WHAT YOU SHOULD DO
From the entries below, copy out all lines holding "probability".

MATERIAL FOR THIS TASK
----------
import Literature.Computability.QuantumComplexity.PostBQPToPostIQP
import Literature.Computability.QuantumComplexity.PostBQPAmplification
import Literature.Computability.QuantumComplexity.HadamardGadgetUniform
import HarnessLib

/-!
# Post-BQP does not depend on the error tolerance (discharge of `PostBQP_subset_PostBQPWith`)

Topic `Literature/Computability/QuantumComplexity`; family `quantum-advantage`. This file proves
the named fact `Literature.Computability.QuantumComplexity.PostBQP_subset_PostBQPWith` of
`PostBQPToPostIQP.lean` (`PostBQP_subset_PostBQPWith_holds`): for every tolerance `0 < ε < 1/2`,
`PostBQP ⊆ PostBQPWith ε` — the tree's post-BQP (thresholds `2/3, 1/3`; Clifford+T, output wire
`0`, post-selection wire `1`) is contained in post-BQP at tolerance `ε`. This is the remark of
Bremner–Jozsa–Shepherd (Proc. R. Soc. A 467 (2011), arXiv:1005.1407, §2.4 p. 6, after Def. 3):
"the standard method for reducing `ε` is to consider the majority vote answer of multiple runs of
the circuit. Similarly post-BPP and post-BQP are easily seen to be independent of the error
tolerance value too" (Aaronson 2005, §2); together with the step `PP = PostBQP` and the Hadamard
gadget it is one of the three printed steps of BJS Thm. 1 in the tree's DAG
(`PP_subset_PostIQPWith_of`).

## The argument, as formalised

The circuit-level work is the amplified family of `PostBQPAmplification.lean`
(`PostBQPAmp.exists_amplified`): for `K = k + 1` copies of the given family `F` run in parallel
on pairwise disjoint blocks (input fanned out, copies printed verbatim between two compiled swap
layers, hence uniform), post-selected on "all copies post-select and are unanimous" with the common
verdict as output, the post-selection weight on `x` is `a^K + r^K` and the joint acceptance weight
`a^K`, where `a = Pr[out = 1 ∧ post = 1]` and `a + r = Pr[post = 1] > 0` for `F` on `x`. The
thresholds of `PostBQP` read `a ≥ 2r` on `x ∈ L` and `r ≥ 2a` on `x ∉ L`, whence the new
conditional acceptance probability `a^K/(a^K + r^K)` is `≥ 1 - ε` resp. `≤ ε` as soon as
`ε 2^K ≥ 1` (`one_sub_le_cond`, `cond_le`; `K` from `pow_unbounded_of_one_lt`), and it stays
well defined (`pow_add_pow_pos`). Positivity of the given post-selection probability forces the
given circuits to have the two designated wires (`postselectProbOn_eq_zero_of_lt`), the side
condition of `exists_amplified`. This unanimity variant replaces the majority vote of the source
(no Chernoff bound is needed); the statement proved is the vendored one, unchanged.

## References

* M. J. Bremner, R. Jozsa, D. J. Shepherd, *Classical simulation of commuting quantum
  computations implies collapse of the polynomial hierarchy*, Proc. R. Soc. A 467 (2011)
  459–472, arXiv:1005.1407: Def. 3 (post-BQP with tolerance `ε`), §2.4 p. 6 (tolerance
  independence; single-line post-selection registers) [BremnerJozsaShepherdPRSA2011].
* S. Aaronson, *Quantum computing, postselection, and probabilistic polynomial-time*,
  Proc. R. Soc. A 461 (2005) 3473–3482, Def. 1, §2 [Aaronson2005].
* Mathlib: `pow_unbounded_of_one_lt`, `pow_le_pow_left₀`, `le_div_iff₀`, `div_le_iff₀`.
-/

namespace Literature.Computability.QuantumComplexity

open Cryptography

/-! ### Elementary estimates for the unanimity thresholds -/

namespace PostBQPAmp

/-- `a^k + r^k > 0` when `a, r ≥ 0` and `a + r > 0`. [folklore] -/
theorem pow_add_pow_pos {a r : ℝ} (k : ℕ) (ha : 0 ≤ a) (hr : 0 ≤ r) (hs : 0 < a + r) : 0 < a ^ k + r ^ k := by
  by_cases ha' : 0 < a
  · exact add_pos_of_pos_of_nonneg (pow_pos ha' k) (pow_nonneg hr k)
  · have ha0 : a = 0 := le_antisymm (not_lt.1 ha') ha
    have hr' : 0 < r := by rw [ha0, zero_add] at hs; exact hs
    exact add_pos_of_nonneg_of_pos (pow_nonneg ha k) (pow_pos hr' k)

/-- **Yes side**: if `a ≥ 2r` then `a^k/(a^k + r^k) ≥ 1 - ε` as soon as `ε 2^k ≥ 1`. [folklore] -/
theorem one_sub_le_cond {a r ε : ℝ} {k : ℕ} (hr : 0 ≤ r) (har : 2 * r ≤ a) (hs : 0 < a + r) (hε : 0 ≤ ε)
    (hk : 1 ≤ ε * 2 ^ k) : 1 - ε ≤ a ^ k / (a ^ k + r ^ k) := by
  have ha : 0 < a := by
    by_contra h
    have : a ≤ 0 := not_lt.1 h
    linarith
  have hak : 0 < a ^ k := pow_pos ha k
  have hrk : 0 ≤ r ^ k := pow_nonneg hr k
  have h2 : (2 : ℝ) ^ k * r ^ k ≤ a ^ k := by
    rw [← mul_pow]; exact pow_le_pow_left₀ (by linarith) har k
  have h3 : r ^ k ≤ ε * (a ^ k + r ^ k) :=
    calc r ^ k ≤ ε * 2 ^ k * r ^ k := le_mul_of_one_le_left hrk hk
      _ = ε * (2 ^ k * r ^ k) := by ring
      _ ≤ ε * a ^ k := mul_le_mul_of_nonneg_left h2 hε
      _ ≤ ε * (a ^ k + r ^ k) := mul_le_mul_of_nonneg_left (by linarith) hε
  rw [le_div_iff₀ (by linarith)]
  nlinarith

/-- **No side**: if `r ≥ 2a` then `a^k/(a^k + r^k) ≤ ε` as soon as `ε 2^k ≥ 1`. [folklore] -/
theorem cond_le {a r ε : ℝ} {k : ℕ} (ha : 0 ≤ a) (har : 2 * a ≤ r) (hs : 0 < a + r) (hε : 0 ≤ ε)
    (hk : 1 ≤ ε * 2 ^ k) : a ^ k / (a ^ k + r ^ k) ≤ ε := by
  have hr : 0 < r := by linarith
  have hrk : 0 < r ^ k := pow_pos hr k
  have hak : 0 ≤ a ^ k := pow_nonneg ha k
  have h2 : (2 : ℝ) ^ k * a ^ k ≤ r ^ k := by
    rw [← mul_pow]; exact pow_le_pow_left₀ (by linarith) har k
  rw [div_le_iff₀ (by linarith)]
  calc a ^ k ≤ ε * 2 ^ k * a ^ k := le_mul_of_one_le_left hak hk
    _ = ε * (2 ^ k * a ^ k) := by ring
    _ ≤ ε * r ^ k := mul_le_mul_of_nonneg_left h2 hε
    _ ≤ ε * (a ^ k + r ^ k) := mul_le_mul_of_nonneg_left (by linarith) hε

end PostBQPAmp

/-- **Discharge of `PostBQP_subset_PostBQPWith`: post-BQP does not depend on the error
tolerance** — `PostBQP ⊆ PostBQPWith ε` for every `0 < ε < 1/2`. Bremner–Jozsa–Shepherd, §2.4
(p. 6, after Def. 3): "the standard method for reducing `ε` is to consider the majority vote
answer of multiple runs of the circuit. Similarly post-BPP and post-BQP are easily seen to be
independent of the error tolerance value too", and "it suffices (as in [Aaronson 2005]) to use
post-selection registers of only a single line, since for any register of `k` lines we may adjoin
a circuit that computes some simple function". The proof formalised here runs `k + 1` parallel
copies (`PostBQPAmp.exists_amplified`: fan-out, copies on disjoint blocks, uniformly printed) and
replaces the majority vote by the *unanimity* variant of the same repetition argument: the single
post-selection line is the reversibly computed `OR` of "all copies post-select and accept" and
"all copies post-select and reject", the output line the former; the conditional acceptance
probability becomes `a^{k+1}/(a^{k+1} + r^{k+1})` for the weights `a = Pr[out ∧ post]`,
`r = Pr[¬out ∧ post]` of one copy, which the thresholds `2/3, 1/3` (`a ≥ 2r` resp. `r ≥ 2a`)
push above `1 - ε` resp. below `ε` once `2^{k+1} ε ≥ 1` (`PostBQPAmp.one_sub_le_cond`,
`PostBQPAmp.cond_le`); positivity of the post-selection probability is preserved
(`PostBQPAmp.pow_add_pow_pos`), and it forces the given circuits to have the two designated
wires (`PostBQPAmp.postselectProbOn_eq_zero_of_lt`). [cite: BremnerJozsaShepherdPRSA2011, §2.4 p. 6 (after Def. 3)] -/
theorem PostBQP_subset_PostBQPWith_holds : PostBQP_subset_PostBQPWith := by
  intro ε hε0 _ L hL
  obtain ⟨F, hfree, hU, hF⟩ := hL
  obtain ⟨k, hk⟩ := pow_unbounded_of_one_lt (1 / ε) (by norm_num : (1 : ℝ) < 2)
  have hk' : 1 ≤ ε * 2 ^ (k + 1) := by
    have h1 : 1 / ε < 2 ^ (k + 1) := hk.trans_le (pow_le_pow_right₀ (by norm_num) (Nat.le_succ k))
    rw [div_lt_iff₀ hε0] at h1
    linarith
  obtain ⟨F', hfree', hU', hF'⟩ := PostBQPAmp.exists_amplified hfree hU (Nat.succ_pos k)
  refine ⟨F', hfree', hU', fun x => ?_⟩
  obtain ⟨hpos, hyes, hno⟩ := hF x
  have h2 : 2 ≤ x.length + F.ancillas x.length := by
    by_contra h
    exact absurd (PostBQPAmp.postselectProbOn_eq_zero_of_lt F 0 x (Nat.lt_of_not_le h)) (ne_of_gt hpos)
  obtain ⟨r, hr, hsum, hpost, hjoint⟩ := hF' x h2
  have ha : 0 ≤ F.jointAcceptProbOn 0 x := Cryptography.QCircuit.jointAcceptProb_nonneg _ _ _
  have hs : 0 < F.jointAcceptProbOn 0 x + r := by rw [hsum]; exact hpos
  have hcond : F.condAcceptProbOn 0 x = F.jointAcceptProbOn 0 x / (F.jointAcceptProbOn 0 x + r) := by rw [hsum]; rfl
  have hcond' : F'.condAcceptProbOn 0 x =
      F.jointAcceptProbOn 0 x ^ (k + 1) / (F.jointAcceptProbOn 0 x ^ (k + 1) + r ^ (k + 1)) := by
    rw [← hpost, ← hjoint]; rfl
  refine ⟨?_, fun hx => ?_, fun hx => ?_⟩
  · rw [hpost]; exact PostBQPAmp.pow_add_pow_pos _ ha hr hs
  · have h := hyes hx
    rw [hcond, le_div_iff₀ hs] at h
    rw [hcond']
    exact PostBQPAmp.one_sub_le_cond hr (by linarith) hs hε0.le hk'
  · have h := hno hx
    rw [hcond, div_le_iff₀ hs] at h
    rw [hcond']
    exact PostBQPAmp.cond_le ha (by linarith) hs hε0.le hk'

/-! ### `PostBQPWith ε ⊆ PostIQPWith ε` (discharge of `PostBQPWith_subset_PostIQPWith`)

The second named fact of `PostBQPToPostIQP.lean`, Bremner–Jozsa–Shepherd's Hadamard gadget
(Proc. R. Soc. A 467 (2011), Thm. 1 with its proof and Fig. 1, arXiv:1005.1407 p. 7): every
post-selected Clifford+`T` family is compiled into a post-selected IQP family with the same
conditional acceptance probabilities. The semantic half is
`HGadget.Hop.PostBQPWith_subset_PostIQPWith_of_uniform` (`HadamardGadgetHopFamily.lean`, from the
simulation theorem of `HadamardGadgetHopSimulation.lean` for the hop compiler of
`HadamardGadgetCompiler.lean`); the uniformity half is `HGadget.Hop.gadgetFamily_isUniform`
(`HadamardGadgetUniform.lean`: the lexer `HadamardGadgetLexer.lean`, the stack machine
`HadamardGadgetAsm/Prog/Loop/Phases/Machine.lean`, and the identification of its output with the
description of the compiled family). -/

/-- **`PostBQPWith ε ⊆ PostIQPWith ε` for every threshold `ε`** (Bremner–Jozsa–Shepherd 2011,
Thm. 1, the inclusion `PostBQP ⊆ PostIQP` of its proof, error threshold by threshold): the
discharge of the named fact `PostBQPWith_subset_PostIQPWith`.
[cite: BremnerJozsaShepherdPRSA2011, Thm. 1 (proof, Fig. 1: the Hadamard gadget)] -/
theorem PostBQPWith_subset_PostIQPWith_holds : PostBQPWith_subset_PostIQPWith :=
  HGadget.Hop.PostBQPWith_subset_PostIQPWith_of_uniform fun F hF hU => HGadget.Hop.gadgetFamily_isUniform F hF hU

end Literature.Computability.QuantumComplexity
----------
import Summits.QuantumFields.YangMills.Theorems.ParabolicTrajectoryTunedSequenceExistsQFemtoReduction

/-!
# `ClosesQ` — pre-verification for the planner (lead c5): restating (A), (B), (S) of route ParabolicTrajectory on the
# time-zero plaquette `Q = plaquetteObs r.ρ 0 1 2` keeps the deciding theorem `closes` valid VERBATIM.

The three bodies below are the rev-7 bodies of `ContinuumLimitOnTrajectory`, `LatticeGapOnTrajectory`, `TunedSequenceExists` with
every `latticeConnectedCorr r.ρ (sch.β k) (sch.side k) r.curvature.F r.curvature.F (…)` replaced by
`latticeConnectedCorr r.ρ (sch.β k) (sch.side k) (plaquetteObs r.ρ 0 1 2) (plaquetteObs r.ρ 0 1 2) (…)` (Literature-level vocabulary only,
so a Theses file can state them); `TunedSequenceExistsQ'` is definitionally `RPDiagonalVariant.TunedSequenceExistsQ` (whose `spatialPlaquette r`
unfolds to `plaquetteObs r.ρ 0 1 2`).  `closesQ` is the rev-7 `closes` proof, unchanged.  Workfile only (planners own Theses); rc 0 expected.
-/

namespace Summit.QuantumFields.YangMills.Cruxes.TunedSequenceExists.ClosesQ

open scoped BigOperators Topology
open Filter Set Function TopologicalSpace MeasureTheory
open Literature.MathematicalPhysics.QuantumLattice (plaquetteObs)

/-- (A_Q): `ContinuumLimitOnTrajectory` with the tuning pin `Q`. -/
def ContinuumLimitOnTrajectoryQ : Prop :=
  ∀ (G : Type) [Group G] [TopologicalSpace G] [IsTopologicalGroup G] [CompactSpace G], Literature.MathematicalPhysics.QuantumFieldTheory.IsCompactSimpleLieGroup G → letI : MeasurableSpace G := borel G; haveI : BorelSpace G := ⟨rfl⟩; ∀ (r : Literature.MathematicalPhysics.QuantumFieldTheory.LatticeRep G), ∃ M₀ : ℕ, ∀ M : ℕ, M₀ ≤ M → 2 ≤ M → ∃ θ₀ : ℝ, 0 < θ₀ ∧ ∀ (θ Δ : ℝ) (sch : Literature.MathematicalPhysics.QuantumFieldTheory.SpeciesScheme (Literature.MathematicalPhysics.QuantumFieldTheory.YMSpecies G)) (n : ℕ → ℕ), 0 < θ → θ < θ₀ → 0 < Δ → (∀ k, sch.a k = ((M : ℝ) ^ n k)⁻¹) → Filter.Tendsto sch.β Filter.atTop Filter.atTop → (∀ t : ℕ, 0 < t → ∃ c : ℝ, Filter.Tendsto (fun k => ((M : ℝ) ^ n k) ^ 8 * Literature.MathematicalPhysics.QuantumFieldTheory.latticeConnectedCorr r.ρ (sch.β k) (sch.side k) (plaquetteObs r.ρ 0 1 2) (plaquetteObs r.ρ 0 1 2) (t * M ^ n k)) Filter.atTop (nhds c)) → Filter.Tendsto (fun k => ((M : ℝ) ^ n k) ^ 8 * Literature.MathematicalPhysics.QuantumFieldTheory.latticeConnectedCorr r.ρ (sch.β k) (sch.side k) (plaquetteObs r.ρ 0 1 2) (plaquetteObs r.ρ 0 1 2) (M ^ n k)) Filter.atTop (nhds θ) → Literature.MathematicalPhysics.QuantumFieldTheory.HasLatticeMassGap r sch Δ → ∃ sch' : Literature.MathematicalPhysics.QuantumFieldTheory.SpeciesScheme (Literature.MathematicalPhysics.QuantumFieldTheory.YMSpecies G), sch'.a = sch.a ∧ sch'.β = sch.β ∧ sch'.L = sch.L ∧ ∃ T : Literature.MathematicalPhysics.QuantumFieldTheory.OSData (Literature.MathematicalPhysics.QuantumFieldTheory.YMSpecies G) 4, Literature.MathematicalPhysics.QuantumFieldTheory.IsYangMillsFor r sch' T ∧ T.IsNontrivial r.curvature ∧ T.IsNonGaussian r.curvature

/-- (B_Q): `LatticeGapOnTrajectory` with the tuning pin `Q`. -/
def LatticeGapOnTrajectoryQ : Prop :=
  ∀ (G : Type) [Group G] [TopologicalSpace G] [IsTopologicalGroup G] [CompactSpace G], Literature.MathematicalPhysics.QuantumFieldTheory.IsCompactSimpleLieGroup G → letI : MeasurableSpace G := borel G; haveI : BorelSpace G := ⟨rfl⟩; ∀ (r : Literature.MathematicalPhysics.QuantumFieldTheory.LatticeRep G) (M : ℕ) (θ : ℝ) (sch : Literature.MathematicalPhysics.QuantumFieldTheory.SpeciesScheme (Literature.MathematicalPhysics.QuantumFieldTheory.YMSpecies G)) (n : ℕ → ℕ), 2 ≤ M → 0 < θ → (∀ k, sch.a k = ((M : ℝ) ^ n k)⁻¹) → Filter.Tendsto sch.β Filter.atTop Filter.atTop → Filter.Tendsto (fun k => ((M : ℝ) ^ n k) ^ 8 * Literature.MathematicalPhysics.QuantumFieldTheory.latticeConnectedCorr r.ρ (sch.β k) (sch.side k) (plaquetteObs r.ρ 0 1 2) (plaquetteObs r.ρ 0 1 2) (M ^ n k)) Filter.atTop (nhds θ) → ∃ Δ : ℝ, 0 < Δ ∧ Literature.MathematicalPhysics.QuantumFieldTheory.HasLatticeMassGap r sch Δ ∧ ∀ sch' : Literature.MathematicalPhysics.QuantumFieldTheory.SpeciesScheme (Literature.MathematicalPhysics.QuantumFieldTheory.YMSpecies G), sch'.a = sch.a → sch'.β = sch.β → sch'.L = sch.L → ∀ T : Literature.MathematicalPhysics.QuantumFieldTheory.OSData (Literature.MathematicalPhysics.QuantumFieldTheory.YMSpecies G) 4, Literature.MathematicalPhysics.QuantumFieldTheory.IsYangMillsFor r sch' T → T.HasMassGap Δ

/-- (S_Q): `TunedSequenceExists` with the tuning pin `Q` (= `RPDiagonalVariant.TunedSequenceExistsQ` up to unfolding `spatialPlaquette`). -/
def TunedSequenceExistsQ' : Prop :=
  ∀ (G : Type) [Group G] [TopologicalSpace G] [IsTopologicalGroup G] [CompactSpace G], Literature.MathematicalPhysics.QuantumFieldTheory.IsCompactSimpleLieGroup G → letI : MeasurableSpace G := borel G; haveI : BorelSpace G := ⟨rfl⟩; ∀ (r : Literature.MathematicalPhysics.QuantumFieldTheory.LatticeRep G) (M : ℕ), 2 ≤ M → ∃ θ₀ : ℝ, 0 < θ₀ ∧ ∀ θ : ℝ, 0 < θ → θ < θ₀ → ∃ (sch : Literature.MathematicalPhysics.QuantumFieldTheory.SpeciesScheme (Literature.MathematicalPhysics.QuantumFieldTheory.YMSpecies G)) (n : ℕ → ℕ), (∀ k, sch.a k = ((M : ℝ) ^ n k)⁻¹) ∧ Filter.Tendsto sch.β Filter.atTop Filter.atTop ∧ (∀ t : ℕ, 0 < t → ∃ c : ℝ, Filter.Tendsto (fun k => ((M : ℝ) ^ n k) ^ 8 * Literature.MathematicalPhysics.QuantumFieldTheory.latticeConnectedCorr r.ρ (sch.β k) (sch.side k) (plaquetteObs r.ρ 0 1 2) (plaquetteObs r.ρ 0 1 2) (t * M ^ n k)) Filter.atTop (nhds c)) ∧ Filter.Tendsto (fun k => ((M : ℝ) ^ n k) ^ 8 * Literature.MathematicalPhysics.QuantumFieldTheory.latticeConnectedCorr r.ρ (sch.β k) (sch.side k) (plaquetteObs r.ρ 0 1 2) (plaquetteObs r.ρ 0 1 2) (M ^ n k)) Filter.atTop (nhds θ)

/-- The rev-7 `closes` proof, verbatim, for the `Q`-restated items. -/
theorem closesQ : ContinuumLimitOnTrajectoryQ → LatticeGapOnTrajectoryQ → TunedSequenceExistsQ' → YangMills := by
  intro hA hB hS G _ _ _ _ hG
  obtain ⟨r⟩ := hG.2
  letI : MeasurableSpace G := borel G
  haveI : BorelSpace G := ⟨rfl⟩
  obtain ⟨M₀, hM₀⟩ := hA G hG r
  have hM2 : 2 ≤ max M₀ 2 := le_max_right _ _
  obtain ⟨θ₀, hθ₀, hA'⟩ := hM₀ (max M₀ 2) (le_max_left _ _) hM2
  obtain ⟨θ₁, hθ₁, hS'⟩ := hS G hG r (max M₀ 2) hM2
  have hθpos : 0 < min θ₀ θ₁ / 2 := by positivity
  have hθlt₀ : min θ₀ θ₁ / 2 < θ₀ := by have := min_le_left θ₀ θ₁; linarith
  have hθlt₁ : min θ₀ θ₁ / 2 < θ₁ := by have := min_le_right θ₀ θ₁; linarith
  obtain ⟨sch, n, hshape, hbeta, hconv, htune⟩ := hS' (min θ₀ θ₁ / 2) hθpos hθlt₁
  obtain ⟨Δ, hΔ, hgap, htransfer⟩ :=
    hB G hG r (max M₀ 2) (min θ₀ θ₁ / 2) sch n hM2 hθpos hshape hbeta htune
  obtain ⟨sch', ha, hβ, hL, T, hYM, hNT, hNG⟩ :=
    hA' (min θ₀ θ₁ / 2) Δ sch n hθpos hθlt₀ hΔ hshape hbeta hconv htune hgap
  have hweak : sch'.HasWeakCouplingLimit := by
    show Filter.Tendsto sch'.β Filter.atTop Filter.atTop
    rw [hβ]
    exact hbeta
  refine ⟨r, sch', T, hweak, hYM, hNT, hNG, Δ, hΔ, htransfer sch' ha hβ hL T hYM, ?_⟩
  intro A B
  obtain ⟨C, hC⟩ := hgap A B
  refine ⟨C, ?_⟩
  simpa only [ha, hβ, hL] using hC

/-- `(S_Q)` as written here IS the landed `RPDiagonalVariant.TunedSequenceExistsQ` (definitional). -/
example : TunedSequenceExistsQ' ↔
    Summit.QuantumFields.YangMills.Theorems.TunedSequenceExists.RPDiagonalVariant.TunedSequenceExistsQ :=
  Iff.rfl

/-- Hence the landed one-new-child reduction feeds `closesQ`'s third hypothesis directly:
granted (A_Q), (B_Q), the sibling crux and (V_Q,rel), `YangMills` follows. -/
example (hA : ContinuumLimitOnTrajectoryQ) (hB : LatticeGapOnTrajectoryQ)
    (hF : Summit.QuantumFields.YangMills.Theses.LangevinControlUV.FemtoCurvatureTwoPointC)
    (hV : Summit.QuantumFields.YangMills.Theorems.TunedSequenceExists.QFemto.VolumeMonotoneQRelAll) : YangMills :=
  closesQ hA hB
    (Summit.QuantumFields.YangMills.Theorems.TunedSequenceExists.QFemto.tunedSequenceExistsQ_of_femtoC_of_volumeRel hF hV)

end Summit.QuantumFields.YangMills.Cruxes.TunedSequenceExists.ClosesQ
----------
EXERCISE RESPONSE
conditional acceptance probability `a^K/(a^K + r^K)` is `≥ 1 - ε` resp. `≤ ε` as soon as
well defined (`pow_add_pow_pos`). Positivity of the given post-selection probability forces the
probability becomes `a^{k+1}/(a^{k+1} + r^{k+1})` for the weights `a = Pr[out ∧ post]`,
`PostBQPAmp.cond_le`); positivity of the post-selection probability is preserved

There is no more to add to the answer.